Edit: One more reason for loving D templates: pasting D code into HTML does not require replacing angular brackets with < and > respectively!

Friday, January 16, 2009

Deeper and D-per

I am very excited about the D for .NET compiler project because of all the things I am learning. Books on my lab's desk these days are: Compiling for the .NET Common Language Runtime (CLR), Distributed Virtual Machines: Inside the Rotor CLI, Concepts of Programming Languages (8th Edition), The Dragon Book.

As I am digging deeper and deeper I am discovering interesting design challenges.

1. Enum

In .NET, the base class for enumerated types is System.Enum, which does not allow non-integral- (nor char-) based types.

D allows strings in enumerated types, like so:

enum : string
{
A = "hello",
B = "betty"
}

Possible solutions: make D.NET's enums based on [mscorlib]System.Enum and forbid non integrals (current implementation), or make my own [dnetlib]core.Enum base class. The problem with the latter is that it would preclude inter-operation with other languages. Walter Bright's suggestion (it is so clever that I wish I came up with it myself) is to use a combination of both solutions: generate structures derived from System.Enum when possible, and base them off a custom class when not. The D .NET compiler will split enums into two groups - those that are integral types, and those that are not, plus the "char" case. This allows interoperability without crippling language features.

2. Strings

D strings are UTF8, System.String is Unicode 16. My attempt to cleverly use System.String under the hood (rather than represent D strings as byte arrays) created way more complications than I initially thought, and prompted a major re-factoring effort that ate up almost my entire week-end.

An interesting wrinkle is that in D.NET associative arrays are implemented using Dictionary objects under the hood, which use the Equals method to compare keys.
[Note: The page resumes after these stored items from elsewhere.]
/-- The composition with the inputs displayed as hypotheses (the route's `closes` replayed on R_irr's frame;
registrar krr2-p2 g9: renamed from the pen's `offHabitatIrredNonSurjTwoConverse_of`, which is now the
zero-hypothesis by-name form below). -/
theorem offHabitatIrredNonSurjTwoConverse_of_inputs (hV1 : stub_strongNonzeroSystemAtTwoIrr_statement)
    (hV2 : stub_corankLowerBoundAtTwoRichIrr_statement)
    (hIn : PrintedInputsRankOneAtTwo)
    (hf : BFHTwistSupply) (h0 : SimpleZeroTwistSplitAtTwoOfBFH) (hGZK : MultPublishedInputsAtTwo)
    (hMod : NewformOfEllipticCurve) (hHLT : HoffsteinLuoNonvanishingTwist) (hEnt : EntireLFunctionRat) :
    OffHabitatIrredNonSurjTwoConverse := by
  have hBFH : SimpleZeroTwistSplitAtTwo := h0 hf
  intro W _ _ hCM hred r hr hc hns h2
  obtain ⟨-, -, hpar, hKato, -, hGZ, hrec⟩ := hIn
  have hmod : Literature.NumberTheory.EllipticCurves.ModularForms.exists_isNewformOf := hMod
  have hHL : Literature.NumberTheory.EllipticCurves.HoffsteinLuo1997_exists_twist_L_one_ne_zero := hHLT
  have hE : WeierstrassCurve.hasEntireLFunction_rat := hEnt
  have hGZK' : Literature.NumberTheory.EllipticCurves.rank_eq_analyticRank_of_analyticRank_le_one := hGZK
  haveI : Fact (Nat.Prime 2) := ⟨Nat.prime_two⟩
  haveI : NeZero (W.conductorNorm ℤ) := ⟨(W.conductorNorm_pos_holds).ne'⟩
  obtain rfl | rfl : r = 0 ∨ r = 1 := by omega
  · -- ===== r = 0 : partner twist with a simple zero (BFH 1990 (i), `2` split) =====
    have hw : W.rootNumber = 1 := by
      have h := hpar W
      unfold Literature.NumberTheory.EllipticCurves.p_parity at h
      rw [hc, pow_zero] at h
      exact h.symm
    obtain ⟨K, _, _, hK, -, hHN, hH2, hd8, hL0, hL1⟩ := hBFH W hw 0
    have hodd : Odd (NumberField.discr K) := by
      rw [Int.odd_iff]; omega
    have hne3 : NumberField.discr K ≠ -3 := by omega
    have hne4 : NumberField.discr K ≠ -4 := by omega
    have h2d : ¬ ((2 : ℤ) ∣ NumberField.discr K) := by omega
    have hd : (NumberField.discr K : ℚ) ≠ 0 := by exact_mod_cast NumberField.discr_ne_zero K
    haveI := W.isElliptic_quadraticTwist hd
    have hr1 : (W.quadraticTwist (NumberField.discr K : ℚ)).analyticRank = 1 :=
      Literature.NumberTheory.EllipticCurves.analyticRank_eq_one_of_entireLFunction_one_eq_zero_of_deriv_ne_zero
        _ (hE _) hL0 hL1
    obtain ⟨hrk, hsha⟩ := hGZK' (W.quadraticTwist (NumberField.discr K : ℚ)) (le_of_eq hr1)
    rw [hr1] at hrk
    haveI := hsha
    have hc' : (W.quadraticTwist (NumberField.discr K : ℚ)).selmerCorank 2 = 1 :=
      Literature.NumberTheory.EllipticCurves.selmerCorank_eq_one_of_mordellWeilRank_eq_one_of_finite
        (W.quadraticTwist (NumberField.discr K : ℚ)) 2 hrk inferInstance
    have htor := Summit.BirchSwinnertonDyer.BirchSwinnertonDyer.Theorems.KolyvaginRankRigidity.stub_noTwoTorsionOverK_of_irred W h2 K hK
    obtain ⟨fW, hfW⟩ := hMod W
    obtain ⟨Dt⟩ :=
      Literature.NumberTheory.Automorphic.nonempty_modularParametrizationData_of_isNewformOf hfW
    obtain ⟨β, hβ⟩ := Literature.NumberTheory.EllipticCurves.exists_dvd_sq_sub_discr_holds (W.conductorNorm ℤ) K hK hHN
    obtain ⟨ι⟩ := (inferInstance : Nonempty (K →+* ℂ))
    obtain ⟨r, hr⟩ := hV1 W hCM hred hns h2 K hK hHN hodd hne3 htor hH2 Dt β ι hβ
    -- the least RICH depth `ν ≤ r`
    have hex : ∃ ν : ℕ, ∀ θ k : ℕ, ∃ (n : ℕ)
        (d : Literature.NumberTheory.EllipticCurves.KolyvaginHeegnerData Dt β ι n) (M : ℕ),
        Literature.NumberTheory.EllipticCurves.KolyvaginDescent.KolSupp
          (Literature.NumberTheory.EllipticCurves.Zhang2014.IsKolyvaginPrime (W.conductorNorm ℤ) W K 2) n ∧
        n.primeFactors.card = ν ∧ 1 ≤ M ∧
        ((θ * M + k : ℕ) : ℕ∞) ≤ Literature.NumberTheory.EllipticCurves.Zhang2014.levelIndex W 2 n ∧
        d.kolyvaginClass Nat.prime_two M ≠ 0 := ⟨r, hr⟩
    have hrich := Nat.find_spec hex
    have hbelow : ∀ ν' : ℕ, ν' < Nat.find hex → ∃ θ k : ℕ, ∀ (n' : ℕ)
        (d' : Literature.NumberTheory.EllipticCurves.KolyvaginHeegnerData Dt β ι n') (M' : ℕ),
        Literature.NumberTheory.EllipticCurves.KolyvaginDescent.KolSupp
          (Literature.NumberTheory.EllipticCurves.Zhang2014.IsKolyvaginPrime (W.conductorNorm ℤ) W K 2) n' →
        1 ≤ M' →
        ((θ * M' + k : ℕ) : ℕ∞) ≤ Literature.NumberTheory.EllipticCurves.Zhang2014.levelIndex W 2 n' →
        n'.primeFactors.card = ν' → d'.kolyvaginClass Nat.prime_two M' = 0 := by
      intro ν' hν'
      have h := Nat.find_min hex hν'
      rw [not_forall] at h
      obtain ⟨θ, h⟩ := h
      rw [not_forall] at h
      obtain ⟨k, hθk⟩ := h
      exact ⟨θ, k, fun n' d' M' hn' hM' hle hcard ↦ by
        by_contra hne'; exact hθk ⟨n', d', M', hn', hcard, hM', hle, hne'⟩⟩
    -- the ONLY use of V2: the lower bound `ν + 1 ≤ max(c, c') = 1` forces `ν = 0`
    have hstruct := hV2 W hCM hred hns h2 K hK hne3 hne4 h2d hHN Dt β ι (Nat.find hex) hrich hbelow
    have hν : Nat.find hex = 0 := by
      rcases hstruct with h1 | h1 <;> omega
    rw [hν] at hrich
    obtain ⟨n₀, d₀, M₀, hn₀, hν0, hM₀, -, hne₀⟩ := hrich 0 0
    have hn1 : n₀ = 1 := by
      rw [Finset.card_eq_zero, Nat.primeFactors_eq_empty] at hν0
      rcases hν0 with h0 | h1
      · exact absurd (h0 ▸ hn₀.1) not_squarefree_zero
      · exact h1
    subst hn1
    have hEK : Literature.NumberTheory.EllipticCurves.analyticRankEK W K = 1 :=
      Literature.NumberTheory.EllipticCurves.heegnerSystem_analyticRankEK_eq_one_of_kolyvaginClass_one_ne_zero
        (hGZ W _ K) (hrec _ W K) hK rfl hHN d₀ hne₀
    rw [Literature.NumberTheory.EllipticCurves.analyticRankEK_eq_add_of hE W K, hr1] at hEK
    omega
  · -- ===== r = 1 : partner twist with L(E^{(d_K)}, 1) ≠ 0 (Hoffstein–Luo) =====
    have hw : W.rootNumber = -1 := by
      have h := hpar W
      unfold Literature.NumberTheory.EllipticCurves.p_parity at h
      rw [hc, pow_one] at h
      exact h.symm
    obtain ⟨K, _, _, hK, -, hHN, hH2, hd8, hL1⟩ :=
      Literature.NumberTheory.EllipticCurves.exists_heegnerField_split_twist_ne_zero_discr_emod_eight_of_hoffsteinLuo
        hmod hHL W hw Nat.prime_two 0
    have hodd : Odd (NumberField.discr K) := by
      rw [Int.odd_iff]; omega
    have hne3 : NumberField.discr K ≠ -3 := by omega
    have hne4 : NumberField.discr K ≠ -4 := by omega
    have h2d : ¬ ((2 : ℤ) ∣ NumberField.discr K) := by omega
    have hd : (NumberField.discr K : ℚ) ≠ 0 := by exact_mod_cast NumberField.discr_ne_zero K
    haveI := W.isElliptic_quadraticTwist hd
    obtain ⟨-, -, hfin⟩ := hKato (W.quadraticTwist (NumberField.discr K : ℚ)) hL1
    haveI := hfin
    have hc' : (W.quadraticTwist (NumberField.discr K : ℚ)).selmerCorank 2 = 0 :=
      (W.quadraticTwist (NumberField.discr K : ℚ)).selmerCorank_eq_zero_of_finite 2
    have htor := Summit.BirchSwinnertonDyer.BirchSwinnertonDyer.Theorems.KolyvaginRankRigidity.stub_noTwoTorsionOverK_of_irred W h2 K hK
    obtain ⟨fW, hfW⟩ := hMod W
    obtain ⟨Dt⟩ :=
      Literature.NumberTheory.Automorphic.nonempty_modularParametrizationData_of_isNewformOf hfW
    obtain ⟨β, hβ⟩ := Literature.NumberTheory.EllipticCurves.exists_dvd_sq_sub_discr_holds (W.conductorNorm ℤ) K hK hHN
    obtain ⟨ι⟩ := (inferInstance : Nonempty (K →+* ℂ))
    obtain ⟨r, hr⟩ := hV1 W hCM hred hns h2 K hK hHN hodd hne3 htor hH2 Dt β ι hβ
    -- the least RICH depth `ν ≤ r`
    have hex : ∃ ν : ℕ, ∀ θ k : ℕ, ∃ (n : ℕ)
        (d : Literature.NumberTheory.EllipticCurves.KolyvaginHeegnerData Dt β ι n) (M : ℕ),
        Literature.NumberTheory.EllipticCurves.KolyvaginDescent.KolSupp
          (Literature.NumberTheory.EllipticCurves.Zhang2014.IsKolyvaginPrime (W.conductorNorm ℤ) W K 2) n ∧
        n.primeFactors.card = ν ∧ 1 ≤ M ∧
        ((θ * M + k : ℕ) : ℕ∞) ≤ Literature.NumberTheory.EllipticCurves.Zhang2014.levelIndex W 2 n ∧
        d.kolyvaginClass Nat.prime_two M ≠ 0 := ⟨r, hr⟩
    have hrich := Nat.find_spec hex
    have hbelow : ∀ ν' : ℕ, ν' < Nat.find hex → ∃ θ k : ℕ, ∀ (n' : ℕ)
        (d' : Literature.NumberTheory.EllipticCurves.KolyvaginHeegnerData Dt β ι n') (M' : ℕ),
        Literature.NumberTheory.EllipticCurves.KolyvaginDescent.KolSupp
          (Literature.NumberTheory.EllipticCurves.Zhang2014.IsKolyvaginPrime (W.conductorNorm ℤ) W K 2) n' →
        1 ≤ M' →
        ((θ * M' + k : ℕ) : ℕ∞) ≤ Literature.NumberTheory.EllipticCurves.Zhang2014.levelIndex W 2 n' →
        n'.primeFactors.card = ν' → d'.kolyvaginClass Nat.prime_two M' = 0 := by
      intro ν' hν'
      have h := Nat.find_min hex hν'
      rw [not_forall] at h
      obtain ⟨θ, h⟩ := h
      rw [not_forall] at h
      obtain ⟨k, hθk⟩ := h
      exact ⟨θ, k, fun n' d' M' hn' hM' hle hcard ↦ by
        by_contra hne'; exact hθk ⟨n', d', M', hn', hcard, hM', hle, hne'⟩⟩
    -- the ONLY use of V2: the lower bound `ν + 1 ≤ max(c, c') = 1` forces `ν = 0`
    have hstruct := hV2 W hCM hred hns h2 K hK hne3 hne4 h2d hHN Dt β ι (Nat.find hex) hrich hbelow
    have hν : Nat.find hex = 0 := by
      rcases hstruct with h1 | h1 <;> omega
    rw [hν] at hrich
    obtain ⟨n₀, d₀, M₀, hn₀, hν0, hM₀, -, hne₀⟩ := hrich 0 0
    have hn1 : n₀ = 1 := by
      rw [Finset.card_eq_zero, Nat.primeFactors_eq_empty] at hν0
      rcases hν0 with h0 | h1
      · exact absurd (h0 ▸ hn₀.1) not_squarefree_zero
      · exact h1
    subst hn1
    have hEK : Literature.NumberTheory.EllipticCurves.analyticRankEK W K = 1 :=
      Literature.NumberTheory.EllipticCurves.heegnerSystem_analyticRankEK_eq_one_of_kolyvaginClass_one_ne_zero
        (hGZ W _ K) (hrec _ W K) hK rfl hHN d₀ hne₀
    rw [Literature.NumberTheory.EllipticCurves.analyticRankEK_eq_add_of hE W K,
      Literature.NumberTheory.EllipticCurves.analyticRank_eq_zero_of_entireLFunction_one_ne_zero _ hL1,
      add_zero] at hEK
    exact hEK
For System.String, Equals does a lexicographical comparison as one would normally expect; for System.Array, the implementation of Equals simply compares object references.
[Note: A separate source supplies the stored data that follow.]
import Literature.AnabelianGeometry.EtaleTheta.Discharge.Sec1Thm16iiiOfRootClauses
import HarnessLib

/-!
# [EtTh] Thm. 1.6 (iii): the valuation row (K3 L11 (b)(c), binder `hV`) FROM Thm. 1.6 (ii) — «in light of the
# compatibility shown in assertion (ii)» (proof-only)

Mochizuki, *The étale theta function and its Frobenioid-theoretic manifestations*, Publ. RIMS **45** (2009), Thm. 1.6
(ii)(iii) pp. 24–25; proof of (iii), p. 25 l. 31–33: «This “reduction of indeterminacy from (K̈^×)^∧ to O^×_K̈” may be
achieved [in light of the compatibility shown in assertion (ii)] by evaluating the classes η̈^Θ at a cusp …»
[cite: MochizukiEtTh2009, Thm 1.6 (iii) p.25]. abc-iut cell, layer L2, seat abc-iut-L2-t1 (§1 ROOT owner; the frozen
`ThetaSetting.Thm16ii`, FACT-LIST F-0586, is this lineage's typing). PROOF-ONLY (0 `def`).

abc-iut-L6-d5's K3 capstone (`Thm16Sub.thm16iii_of_printedClauses`) and this seat's `thm16iii_of_rootClauses` (p444577)
take row L11 (b)(c) as the binder `hV : ∀ δ, (transport ∘ κ_α = κ_β ∘ δ) → DeltaPreservesUnitsAndOne δ Vα Vβ` (the [AbsAnab]
Prop. 1.2.1 (iv)(vi)(vii) clauses for the induced `δ`). Print derives them from assertion (ii) itself. HERE:
* `ThetaSetting.ThetaCompanion.eq_of_comm` — theta companions are UNIQUE (the square `(·)^Θ ∘ γ = γ^Θ ∘ (·)^Θ` and
  the surjectivity of `(·)^Θ` pin `γ^Θ`; no `hΔ` needed) — so `Thm16ii`'s existential companion IS the capstone's `c`;
* `ThetaSetting.delta_unique_of_transport` — the `δ` induced on Kummer classes is unique (`kumYdd`, `infl` injective);
* `ThetaSetting.hV_of_thm16ii` — **`Thm16ii γ h Eα Eβ Vα Vβ ⇒ hV`**;
* `Thm16Sub.thm16iii_of_thm16ii_rootClauses` — Thm. 1.6 (iii) from `thm16iii_of_rootClauses` with `hV` replaced by the
  typed FACT `Thm16ii` (F-0586) — print's own dependency (iii) ⟸ (ii).
HONEST FRAMING: [EtTh] is refereed; nothing here bears on [IUTchIII] Cor. 3.12; typed ≠ proved; no side taken.
-/

noncomputable section

namespace Literature.AnabelianGeometry.EtaleTheta

open Literature.AnabelianGeometry.SemiGraphs

namespace ThetaSetting

variable {p : ℕ} [Fact p.Prime] {Dα Dβ : ThetaSetting p} {γ : Dα.PiTemp ≃ₜ* Dβ.PiTemp}

/-- **Theta companions are unique**: two companions of the same `γ` coincide (their isomorphisms of theta quotients
agree on the image of the surjection `(·)^Θ`). [cite: MochizukiEtTh2009, Thm 1.6 (ii) p.24] -/
theorem ThetaCompanion.eq_of_comm (c c' : ThetaCompanion γ) : c = c' := by
  have h : c.thetaIso = c'.thetaIso := by
    apply ContinuousMulEquiv.ext
    intro y
    obtain ⟨x, rfl⟩ := Dα.toTheta_surjective y
    have h1 := c.comm x
    have h2 := c'.comm x
    change Dβ.toTheta (γ x) = c.thetaIso (Dα.toTheta x) at h1
    change Dβ.toTheta (γ x) = c'.thetaIso (Dα.toTheta x) at h2
    rw [← h1, ← h2]
  cases c
  cases c'
  cases h
  rfl

/-- **The `δ` induced by `γ` on Kummer classes of constants is unique** («the isomorphism induced by γ», Thm. 1.6
(ii)): `kumYdd` and inflation are injective. [cite: MochizukiEtTh2009, Thm 1.6 (ii) p.24] -/
theorem delta_unique_of_transport (h : Thm16i γ) (c : ThetaCompanion γ) {Eα : Dα.KummerData} {Eβ : Dβ.KummerData}
    (δ δ' : Eα.KddHat ≃* Eβ.KddHat)
    (hδ : ∀ a, transport c h (Dα.inflTheta Dα.GtpYdd (Eα.kumYdd a)) = Dβ.inflTheta Dβ.GtpYdd (Eβ.kumYdd (δ a)))
    (hδ' : ∀ a, transport c h (Dα.inflTheta Dα.GtpYdd (Eα.kumYdd a)) = Dβ.inflTheta Dβ.GtpYdd (Eβ.kumYdd (δ' a))) :
    δ = δ' := by
  apply MulEquiv.ext
  intro a
  apply Eβ.kumYdd_injective
  apply Dβ.inflTheta_injective Dβ.GtpYdd
  rw [← hδ a, hδ' a]

/-- **Row L11 (b)(c) of the K3 capstone FROM Thm. 1.6 (ii)**: the typed FACT `Thm16ii γ h Eα Eβ Vα Vβ` (F-0586) yields
the binder `hV` — for every `δ` induced by the transport (necessarily THE `δ` of (ii), companions and induced `δ` being
unique), `δ` preserves `Ker((K̈^×)^∧ ↠ Ẑ)` and «the elements 1 ∈ Ẑ». [cite: MochizukiEtTh2009, Thm 1.6 (ii) p.24] -/
theorem hV_of_thm16ii (h : Thm16i γ) (c : ThetaCompanion γ) {Eα : Dα.KummerData} {Eβ : Dβ.KummerData}
    {Vα : ValuationHatData Dα Eα} {Vβ : ValuationHatData Dβ Eβ} (h16 : Thm16ii γ h Eα Eβ Vα Vβ)
    (δ : Eα.KddHat ≃* Eβ.KddHat)
    (hδ : ∀ a, transport c h (Dα.inflTheta Dα.GtpYdd (Eα.kumYdd a)) = Dβ.inflTheta Dβ.GtpYdd (Eβ.kumYdd (δ a))) :
    Thm16Sub.DeltaPreservesUnitsAndOne δ Vα Vβ := by
  obtain ⟨c', δ', hδ', hU, hϖ⟩ := h16
  have hcc : c' = c := ThetaCompanion.eq_of_comm c' c
  subst hcc
  have hδδ : δ = δ' := delta_unique_of_transport h c' δ δ' hδ hδ'
  subst hδδ
  exact ⟨hU, hϖ⟩

end ThetaSetting

namespace Thm16Sub

open Literature.AnabelianGeometry.SemiGraphs

variable {p : ℕ} [Fact p.Prime] {Dα Dβ : ThetaSetting p} {γ : Dα.PiTemp ≃ₜ* Dβ.PiTemp}

/-- **[EtTh] Theorem 1.6 (iii) from the ROOT clauses and Theorem 1.6 (ii)**: as `thm16iii_of_rootClauses`, with the
valuation binder `hV` ([AbsAnab] 1.2.1 clauses for the induced `δ`) REPLACED by the typed FACT `Thm16ii` (F-0586) — print,
p. 25: «[in light of the compatibility shown in assertion (ii)]». [cite: MochizukiEtTh2009, Thm 1.6 (iii) p.25] -/
theorem thm16iii_of_thm16ii_rootClauses (h : ThetaSetting.Thm16i γ) (c : ThetaSetting.ThetaCompanion γ)
    (hΔ : Dα.DeltaTemp.map γ.toMulEquiv.toMonoidHom = Dβ.DeltaTemp)
    (Eα : Dα.EtaleThetaData) (Eβ : Dβ.EtaleThetaData) (hCα : Dα.Compat) (hCβ : Dβ.Compat)
    (hSβ : Dβ.Sec2Hyps) (h15iiα : ThetaSetting.Prop15ii Eα.toKummerData hCα)
    (h15ii : ThetaSetting.Prop15ii Eβ.toKummerData hCβ)
    (h15α : ThetaSetting.Prop15iii Eα hCα) (h15β : ThetaSetting.Prop15iii Eβ hCβ)
    {σ : Dβ.PiTemp} (hσ : σ ∈ Dβ.GtpYdd)
    -- Thm 1.6 (ii) as the typed FACT for some valuation data with the genuine kernels
    (Vα : ThetaSetting.ValuationHatData Dα Eα.toKummerData)
    (Vβ : ThetaSetting.ValuationHatData Dβ Eβ.toKummerData)
    (hVα : Vα.unitsHat = Dα.unitsOKdd.map Eα.toKddHat) (hVβ : Vβ.unitsHat = Dβ.unitsOKdd.map Eβ.toKddHat)
    (h16ii : ThetaSetting.Thm16ii γ h Eα.toKummerData Eβ.toKummerData Vα Vβ)
    -- the β-side ROOT inputs: topology (census S1-1), the guard, Prop 1.5 (ii) clause (a)
    (hTβ : Dβ.HasThetaTopology) (hOβ : Dβ.IsEtThOrigin)
    {lamβ : ↥((Dβ.DtpYddN 1).map Dβ.toTheta) →ₜ* Dβ.DeltaTheta} (hstdβ : ThetaSetting.IsStdLog lamβ)
    (hresβ : ContH1.res (MonoidHom.id Dβ.GtpTheta) Dβ.DeltaTheta Dβ.map_toTheta_DtpYddN_one_le Eβ.logUdd =
      ThetaSetting.homClass ThetaSetting.dtpYddTheta_le_deltaTheta_map lamβ)
    -- Prop 1.5 (iii) ι-clauses for COMPATIBLE inversion automorphisms (root predicates)
    {ια : Dα.PiTemp ≃ₜ* Dα.PiTemp} (hια : Dα.IsInversionAut ια) (cα : ThetaSetting.ThetaCompanion ια)
    (hInvα : ThetaSetting.InvClauses Eα hια cα)
    {ιβ : Dβ.PiTemp ≃ₜ* Dβ.PiTemp} (hιβ : Dβ.IsInversionAut ιβ) (cβ : ThetaSetting.ThetaCompanion ιβ)
    (hInvβ : ThetaSetting.InvClauses Eβ hιβ cβ)
    (hcompat : ∀ g, γ.toMulEquiv (ια.toMulEquiv g) = ιβ.toMulEquiv (γ.toMulEquiv g))
    -- row L15: the two cusp evaluations
    (y : ThetaSetting.CuspidalPointDd Eβ.toKummerData) {u₁ u₂ v₁ v₂ : (↥Dβ.Kdd)ˣ}
    (hu₁ : u₁ ∈ Dβ.unitsOKdd) (hu₂ : u₂ ∈ Dβ.unitsOKdd)
    (hv : ‖((v₁ : Dβ.Kdd) : PadicAlgCl p)‖ = ‖((v₂ : Dβ.Kdd) : PadicAlgCl p)‖)
    (h₁ : haveI := hCβ.GtpYdd_normal
      y.evalAt (ContH1.res Dβ.toTheta Dβ.DeltaTheta (y.sec_le.trans y.Dpt_le)
        (ContH1.conj Dβ.toTheta Dβ.DeltaTheta σ Eβ.etaDd)) = Eβ.toKddHat (u₁ * v₁))
    (h₂ : y.evalAt (ContH1.res Dβ.toTheta Dβ.DeltaTheta (y.sec_le.trans y.Dpt_le)
        (ThetaSetting.transport c h Eα.etaDd)) = Eβ.toKddHat (u₂ * v₂)) :
    ThetaSetting.Thm16iii γ h c Eα Eβ hCβ :=
  thm16iii_of_rootClauses h c hΔ Eα Eβ hCα hCβ hSβ h15iiα h15ii h15α h15β hσ Vα Vβ hVα hVβ
    (fun δ hδ => ThetaSetting.hV_of_thm16ii h c h16ii δ hδ) hTβ hOβ hstdβ hresβ hια cα hInvα hιβ cβ hInvβ hcompat
    y hu₁ hu₂ hv h₁ h₂

end Thm16Sub

end Literature.AnabelianGeometry.EtaleTheta

end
D strings are now represented as arrays of bytes; in order to make associative arrays work correctly, extra work had to be done.

3. Pointers

Can't do pointers as members of classes or elements in an array.

This stems from a restriction in the IL: cannot have managed pointers as class fields or array elements.

Interesting consequences:
3.a) in D.NET a nested method cannot access variables of pointer type in the surrounding lexical context (because the implementation constructs a delegate under the hood, and the object part has all the accessed variables copied as its members)

3.b) can't pass pointers to variadic functions (because I send in the variable argument list in as an array -- for compatibility with System.Console.WriteLine)

How severe are these limitations? Are there any reasonable workarounds? I guess I'll have to dig D-per to find out.